Themes
Last Updated on May 8, 2015, by eNotes Editorial. Word Count: 606
Relation to the Ancestors
The figure of the mask is Senghor's central image in the poem of the traditional past and the ancestors for whom it was a living reality. He uses the word "mask" as a kind of incantation to call up the ancestral spirits who in the present, implicitly, are hidden and hard to hear. The "silence" to which the poet refers suggests the need to greet the ancestors with attention and respectful awe. He also notes that the masks are the way that he can access the "breath of my fathers," that is, the living spirit of the ancestors who will inspire the poet to his song. His own face, he writes, resembles the face of the masks, because the masks bear the idealized features of the real faces of the poet's ancestors. The latter part of the poem admits that the ancestral past is in danger of being lost to the forces of modernity, which have come to Africa in the form of the colonial conquests of the French, British, Dutch, and Belgians. The "princess" of line 12 refers to the aristocratic past of the African empires, and in line 14 the "immutable eyes" of the masks suggest both the god-like tranquillity of the ancestors and their inability to do more than witness the sufferings of the present. The poem as a whole wrestles with the question of whether the appeal to the ancestral spirits will be able to help the African overcome the present state of subjugation and hopelessness.
Connection to the Land
Senghor refers to the protected ground of the lion-headed ancestor, a sacred space in which the poet can link himself to the line of "fathers" leading all the way back to the mythic first ancestor, the lion. In the last line, it is the soil itself that transmits its power to the feet of the dancer and by implication, too, to the metrical feet of the poet in writing his poem.

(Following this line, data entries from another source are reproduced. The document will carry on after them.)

/-!
# Ring-2 transport, gen 5 (κ): the LOCAL germ at CM fibres and the semiregular Chern lift — CM fields `K`, `[K:ℚ] > 2`

HONEST FRAMING (page 1, verbatim for the cell). Everything in this file is a RESEARCH ROUTE CONDITIONAL ON `HC_CM`
(`Theses.RankFourFaces.CMAbelianHodge`, an explicit binder `hCM`, never a fact); NOT a corollary of anything in
print; Question 11.4 SENTENCE 2 of Markman's survey (the weak semiregularity criterion) is ALREADY REFUTED in
dimension ≥ 3 (`SemiregularityWeakCriterionAbelianCounterexample`, `…Full`) and is used nowhere below. The preprints
[M] arXiv:2502.03415, [S] arXiv:2509.23403, [C] arXiv:2509.23079, [P] arXiv:2604.00511 are UNREFEREED and enter only
as cited statements, never as inputs of a theorem. No internally-minted statement is cited as a fact: the two new
named statements of this file (`LocalWeilVHCAtCMField`, `SemiregularChernLiftAtCMField C`) are OURS, OPEN, typed
missing inputs (`@[conjecture]`), and appear only as hypotheses.

WHAT THIS FILE ADDS (mandate (ii)/(iii) of the transport seat, for CM fields of degree `> 2` — the case §12 of [S]
leaves open). Gens 1–3 gave the CM-field rung R3 (`WeilTypeLadder.WeilClassesCMField`) and the class target T6-CM
(`HodgeGeneralWeilTypeCMField`, gen 5) only from the GLOBAL Weil-confined variational hypothesis R3var
(`WeilVariationalHodgeCMField`); the LOCAL germ leaf — the exact output shape of STRICT semiregularity (Bloch 1972,
Buchweitz–Flenner 2003 Thm. 5.1), required only at CM-presented algebraic fibres — existed only for imaginary
quadratic `K` (gen 1 `LocalWeilVHCAtCMQuadratic`, gen 5 `SemiregularChernLiftAtCMQuadratic`). Here:

* `LocalWeilVHCAtCMField` — the CM-field local germ leaf (binders of R3var and of gen 1's
  `CMPointedWeilFamiliesCMField`; conclusion: a Euclidean-open `U ∋ s₀` of algebraic fibres at every CM-presented
  fibre `s₀` on which `W|_{𝒳_{s₀}}` is algebraic). ON-PATH (`localWeilVHCAtCMField_of_hodgeConjecture`), WEAKER than
  R3var (`localWeilVHCAtCMField_of_weilVariationalHodgeCMField`).
* `HC_WeilClassesCMField_of_HC_CM_local : HC_CM → CMPointedWeilFamiliesCMField → LocalWeilVHCAtCMField → R3` —
  one CM fibre (algebraic by `HC_CM`), the local germ, and analytic continuation of the algebraicity locus over the
  smooth irreducible quasi-projective base (Baire + Charles–Schnell, tree lemma
  `mem_algebraicClasses_of_isOpen_subset_algebraicityLocus`); and its `HC_CM`-FREE twin through gen 2's
  divisor-generated CM anchors (`HC_WeilClassesCMField_of_divisorGeneratedCMPointed_local`; honest column: for
  `[K:ℚ] > 2` that leaf is the ANCHOR-GOOD hypothesis of gen 2, not a theorem).
* `SemiregularChernLiftAtCMField C` — H-T3-germ over CM fields: at a CM-presented algebraic fibre, `W|_{𝒳_{s₀}}` is a
  `ℂ`-combination of `ch_m` of finitely many `I`-semiregular finite locally free sheaves whose Chern characters stay
  of Hodge type along paths near `s₀` (the hypothesis package of `BuchweitzFlenner2003_variationalHodge_ISemiregular`).
  HONEST LABEL: plausibly FALSE as a `∀`-statement (obstructed representatives are generic); per-family witnesses are
  the intended use; NOT a case of HC; no on-path lemma.
* `localWeilVHCAtCMField_of_semiregularChernLift : BF2003 → SemiregularChernLiftAtCMField C → LocalWeilVHCAtCMField`
  — kernel-checked, literature input REFEREED (Buchweitz–Flenner 2003 Thm. 5.1; Ehresmann local triviality and local
  path-connectedness of `S(ℂ)` from the tree), verbatim the quadratic proof of gen 5 with `(2n, n) ↦ (e·m, m)`.
* Rows: T7-germ-K (`HC_WeilClassesCMField_of_HC_CM_of_semiregularChernLift`), T6-CM-local
  (`HC_GeneralWeilTypeCMField_of_HC_CM_local`, through gen 5's `hodgeGeneralWeilTypeCMField_of_weilClassesCMField`,
  hence with the descent binder `WeilClassesFieldRationallySpanned`; the irreducible instance that removes it is
  `Literature/…/WeilClassesFieldRationalSpan.lean` + `Theorems/Ring2TransportWeilTypeGeneralCMFieldDescent.lean`),
  T6-CM-germ (`HC_GeneralWeilTypeCMField_of_HC_CM_of_semiregularChernLift`), and `localGermCMField_position`.

NO-GO recorded, not used: the weak criterion (W)/(W_T) of [S] Question 11.4 sentence 2 is refuted for abelian
varieties of dimension ≥ 3; "CM-dense ⟹ spreads" is refuted (`Markman2025.cmDensity_insufficient`). The surviving
weaker hypotheses typed by the cell are, from strongest to weakest literature-shaped input: R3var (global VHC in the
family) ⟸ … ; `LocalWeilVHCAtCMField` (germ at CM fibres) ⟸ `SemiregularChernLiftAtCMField C` + BF 2003.

References (bib keys): BuchweitzFlenner2003 (§5 Thm. 5.1, Def. 4.1), Bloch1972Semiregularity (Thm. (7.1), Remark
(7.5)), CharlesSchnell2014Notes (Conj. 11.3.1, Cor. 11.3.6, Prop. 11.3.11), VoisinHodgeI2002 (§9.2.1),
VoisinHodgeII2003 (§3.1.2), Deligne1982HodgeCycles (§4 Prop. 4.4, Thm. 4.8, §5, endnote 16), MoonenZarhin1998WeilClasses
(§1), Mumford1969NoteShimura (§3), Gordon1997 (Thm. 6.4, §3), Markman2025SurveySecant ([S] Question 11.4, §12 —
preprint / ICM 2026 lecture, unrefereed, statements only), Markman2025SecantRealMultiplication ([C] §9.2, Cor. 10.2.3 —
preprint, unrefereed, statements only).
-/

set_option linter.dupNamespace false

noncomputable section

open CategoryTheory

namespace Summit.HodgeConjecture.HodgeConjecture.Ring2Transport

open Literature.AlgebraicGeometry Literature.AlgebraicGeometry.Motives
open Literature.AlgebraicGeometry.HodgeTheory
open Literature.AlgebraicGeometry.Deligne1982
open Literature.AlgebraicTopology.SingularHomology
open Literature.AlgebraicGeometry.Milne1999 (IsOfCMType)
open Summit.HodgeConjecture.HodgeConjecture.WeilTypeLadder
open Summit.HodgeConjecture.HodgeConjecture.Theses

/-! ### §1 The local germ leaf at CM fibres, CM field `K = ℚ[T]/(P)` of degree `e > 2` -/

/-- **LOCAL Weil-confined variational Hodge AT CM FIBRES, CM field `K` of degree `e > 2` (typed missing input;
OURS, open, Summit-side leaf — NOT a Literature fact).** In the binders of R3var (`WeilVariationalHodgeCMField`:
`P ∈ ℤ[T]` monic irreducible of degree `e`, no real root, one `Q ∈ ℚ[T]` inducing complex conjugation on the roots,
`m ≥ 1`; a smooth projective family `f : 𝒳 ⟶ S` of relative dimension `e·m` over a smooth irreducible
quasi-projective base, a global class `W ∈ H^{2m}(𝒳)` fibrewise rational of type `(m,m)` and confined to
`W_K ⊗ ℂ = weilClassesField` through charts) and additionally `e > 2`: for every complex point `s₀` whose fibre is
PRESENTED BY A CM ABELIAN VARIETY of dimension `e·m` and on which `W|_{𝒳_{s₀}}` is ALGEBRAIC there is a
Euclidean-open `U ∋ s₀` of `S(ℂ)` with `W|_{𝒳_t}` algebraic for all `t ∈ U` — the OUTPUT SHAPE of strict
semiregularity (Bloch 1972 Thm. (7.1); Buchweitz–Flenner 2003 Thm. 5.1) at a semiregular representative on the CM
fibre, NOT the refuted weak criterion. WEAKER than R3var (`localWeilVHCAtCMField_of_weilVariationalHodgeCMField`) and
than the local form of R3var at ARBITRARY algebraic fibres (hypothesis `hloc` of
`WeilTypeLadder.weilClassesCMField_of_anchored_of_local`); a CASE of the summit
(`localWeilVHCAtCMField_of_hodgeConjecture`). OPEN. [cite: BuchweitzFlenner2003, Thm. 5.1 and Thm. 5.2]
[cite: Bloch1972Semiregularity, Thm. (7.1) and Remark (7.5)] [cite: CharlesSchnell2014Notes, Conj. 11.3.1 and Prop. 11.3.11]
[cite: Markman2025SurveySecant, Question 11.4 and §12 (preprint / ICM 2026 lecture, unrefereed)] [status: open] -/
@[conjecture] def LocalWeilVHCAtCMField : Prop :=
  ∀ (P : Polynomial ℤ) (e m : ℕ), P.Monic → P.natDegree = e → 2 < e → Irreducible (P.map (Int.castRingHom ℚ)) →
    (∀ ρ : ℂ, Polynomial.eval₂ (Int.castRingHom ℂ) ρ P = 0 → starRingEnd ℂ ρ ≠ ρ) →
    (∃ Q : Polynomial ℚ, ∀ ρ : ℂ, Polynomial.eval₂ (Int.castRingHom ℂ) ρ P = 0 →
        Polynomial.eval₂ (algebraMap ℚ ℂ) ρ Q = starRingEnd ℂ ρ) →
    1 ≤ m →
    ∀ ⦃𝒳 S : Motives.SchemeOver ℂ⦄ (f : 𝒳 ⟶ S), Motives.IsSmoothProjectiveFamily f (e * m) →
      IsQuasiProjectiveOver 𝒳 → IsQuasiProjectiveOver S → IrreducibleSpace S.left →
      AlgebraicGeometry.Smooth S.hom →
      ∀ (W : complexBetti 𝒳 (2 * m)),
        (∀ s : Motives.ComplexPoints S,
          IsRationalClass (complexBetti.map (Motives.fiberι f s) (2 * m) W) ∧
            IsOfHodgeType (e * m) (Motives.fiberOver f s) (2 * m) m m
              (complexBetti.map (Motives.fiberι f s) (2 * m) W)) →
        (∀ s : Motives.ComplexPoints S, ∃ (A' : Motives.AbelianVariety ℂ) (φ' : A' ⟶ A')
            (e' : A'.X ≅ Motives.fiberOver f s),
          Polynomial.eval₂ (Int.castRingHom (CategoryTheory.End A')) (φ' : CategoryTheory.End A') P = 0 ∧
            e * (2 * m) = 2 * A'.dim ∧
            complexBetti.map e'.hom (2 * m) (complexBetti.map (Motives.fiberι f s) (2 * m) W) ∈
              weilClassesField A' φ' P (2 * m)) →
        ∀ s₀ : Motives.ComplexPoints S,
          (∃ A₀ : Motives.AbelianVariety ℂ,
              Nonempty (A₀.X ≅ Motives.fiberOver f s₀) ∧ A₀.dim = e * m ∧ IsOfCMType A₀) →
          complexBetti.map (Motives.fiberι f s₀) (2 * m) W ∈ algebraicClasses (Motives.fiberOver f s₀) m →
          ∃ U : Set (Motives.ComplexPoints S), IsOpen U ∧ s₀ ∈ U ∧
            ∀ t ∈ U, complexBetti.map (Motives.fiberι f t) (2 * m) W ∈ algebraicClasses (Motives.fiberOver f t) m

/-- ON-PATH (C6): `LocalWeilVHCAtCMField` is a case of the summit (`U = S(ℂ)`).
[cite: CharlesSchnell2014Notes, Cor. 11.3.6 (p. 479)] -/
theorem localWeilVHCAtCMField_of_hodgeConjecture (h : _root_.HodgeConjecture) : LocalWeilVHCAtCMField :=
  fun _ _ m _ _ _ _ _ _ _ _ _ _ hf _ _ _ _ _ hW _ s₀ _ _ ↦
    ⟨Set.univ, isOpen_univ, Set.mem_univ s₀, fun t _ ↦ (h (hf.isSmoothProjective t)).2 m _ (hW t).1 (hW t).2⟩

/-- `LocalWeilVHCAtCMField` is WEAKER than the global leaf R3var (`U = S(ℂ)`; the CM chart and `e > 2` unused).
[cite: CharlesSchnell2014Notes, Conj. 11.3.1 (p. 477)] -/
theorem localWeilVHCAtCMField_of_weilVariationalHodgeCMField (hV : WeilVariationalHodgeCMField) :
    LocalWeilVHCAtCMField :=
  fun P e m hPm hPe _ hirr hnr hQ hm _ _ f hf h𝒳 hS hirrS hsm W hW hWeil s₀ _ hs₀ ↦
    ⟨Set.univ, isOpen_univ, Set.mem_univ s₀,
      fun t _ ↦ hV P e m hPm hPe hirr hnr hQ hm f hf h𝒳 hS hirrS hsm W hW hWeil ⟨s₀, hs₀⟩ t⟩

/-! ### §2 R3 from `HC_CM`, CM-pointed `K`-Weil families and the LOCAL germ at CM fibres -/

/-- **`HC_WeilClassesCMField_of_HC_CM_local` — the Weil classes for every CM field `K` of degree `> 2` (rung R3)
from `HC_CM`, CM-pointed `K`-Weil families and the LOCAL germ at CM fibres.** `HC_CM` makes `W|_{𝒳_{s₀}}`
algebraic on the CM fibre (`mem_algebraicClasses_of_cmChart`); the local leaf gives a Euclidean-open `U ∋ s₀` of
algebraic fibres; Baire + Charles–Schnell over the smooth irreducible quasi-projective base
(`mem_algebraicClasses_of_isOpen_subset_algebraicityLocus`) makes EVERY fibre algebraic, in particular
`𝒳_{s₁} ≅ A.X`; read back along `ι`. The case `m = 0` is `H⁰` (`algebraicClasses_zero`). CONDITIONAL on all three
named hypotheses (two of them ours and open). ON-PATH lemma of the target = tree
`WeilTypeLadder.weilClassesCMField_of_hodgeConjecture`. [cite: CharlesSchnell2014Notes, Prop. 11.3.11 (proof)]
[cite: Deligne1982HodgeCycles, §4, proof of Thm. 4.8 (a)–(c) and §5] [cite: BuchweitzFlenner2003, Thm. 5.1]
[cite: Markman2025SurveySecant, §12 (preprint / ICM 2026 lecture, unrefereed)] -/
theorem HC_WeilClassesCMField_of_HC_CM_local (hCM : Theses.RankFourFaces.CMAbelianHodge)
    (hP : CMPointedWeilFamiliesCMField) (hL : LocalWeilVHCAtCMField) : WeilClassesCMField := by
  intro A φ P e m hPm hPe he hirr hφ hdim hnr hQ c hc hcQ hcH
  by_cases hc0 : c = 0
  · rw [hc0]; exact Submodule.zero_mem _
  rcases Nat.eq_zero_or_pos m with hm0 | hm
  · subst hm0
    rw [algebraicClasses_zero]
    exact Submodule.mem_top
  obtain ⟨𝒳, S, f, s₁, s₀, ι, W, hf, h𝒳, hS, hirrS, hsm, hW, hWeil, hread, A₀, ⟨e₀⟩, hA₀dim, hA₀cm⟩ :=
    hP A φ P e m hPm hPe he hirr hφ hdim hnr hQ c hc hcQ hcH hc0
  haveI := hirrS
  have hs₀ : complexBetti.map (fiberι f s₀) (2 * m) W ∈ algebraicClasses (fiberOver f s₀) m :=
    mem_algebraicClasses_of_cmChart hCM A₀ e₀ hA₀dim hA₀cm (hW s₀).1 (hW s₀).2
  obtain ⟨U, hU, hs₀U, hUalg⟩ :=
    hL P e m hPm hPe he hirr hnr hQ hm f hf h𝒳 hS hirrS hsm W hW hWeil s₀ ⟨A₀, ⟨e₀⟩, hA₀dim, hA₀cm⟩ hs₀
  have h1 : complexBetti.map (fiberι f s₁) (2 * m) W ∈ algebraicClasses (fiberOver f s₁) m :=
    mem_algebraicClasses_of_isOpen_subset_algebraicityLocus f h𝒳 hS hsm hf W hU ⟨s₀, hs₀U⟩ hUalg s₁
  rw [← hread]
  exact (mem_algebraicClasses_map_iff_of_iso ι).2 h1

Contrast of Africa and Europe
Africa appears in the poem in a dual light. It is the suffering victim of oppression, economic exploitation, and violence, wrenched from its traditional beliefs and ways of life and forced to serve a foreign master. And it is an irrepressible source of life, creativity, and positive relation to the natural world. Europe, too, is ambivalently presented. It is a kind of cruel mother, on which modern Africa is dependent, yet whose embrace is crushing rather than sustaining. In the questions that make up lines 16-18, the world of Europe appears to be the bleak ground of mechanized industry and war, a space of death, hopelessness, and oblivion. Presently, Africa depends on Europe, while Europe exploits the labor and natural riches of Africa. Yet what Europeans see disdainfully as the African's closeness to nature and the land, seemingly a lack of higher spirituality, the African knows to be a profound spirituality and artistic creativity as symbolized in the final line by the dance.
The Synthesis of African and European Culture
Senghor projects a future overcoming of Africa's subordinate position, through which not only the colonized people of Africa but also the European colonizer stands to benefit. The central image in which this theme is developed is that of bringing the brown yeast of African culture to the white flour of European civilization to make a bread that is higher and more nourishing than either element taken separately. Similarly, lines 16-18 suggest that Africa can become a revitalizing force for European societies that have grown cold, weary, and decadent. It is by embracing the life-affirming aspects of African culture that European culture can refresh itself.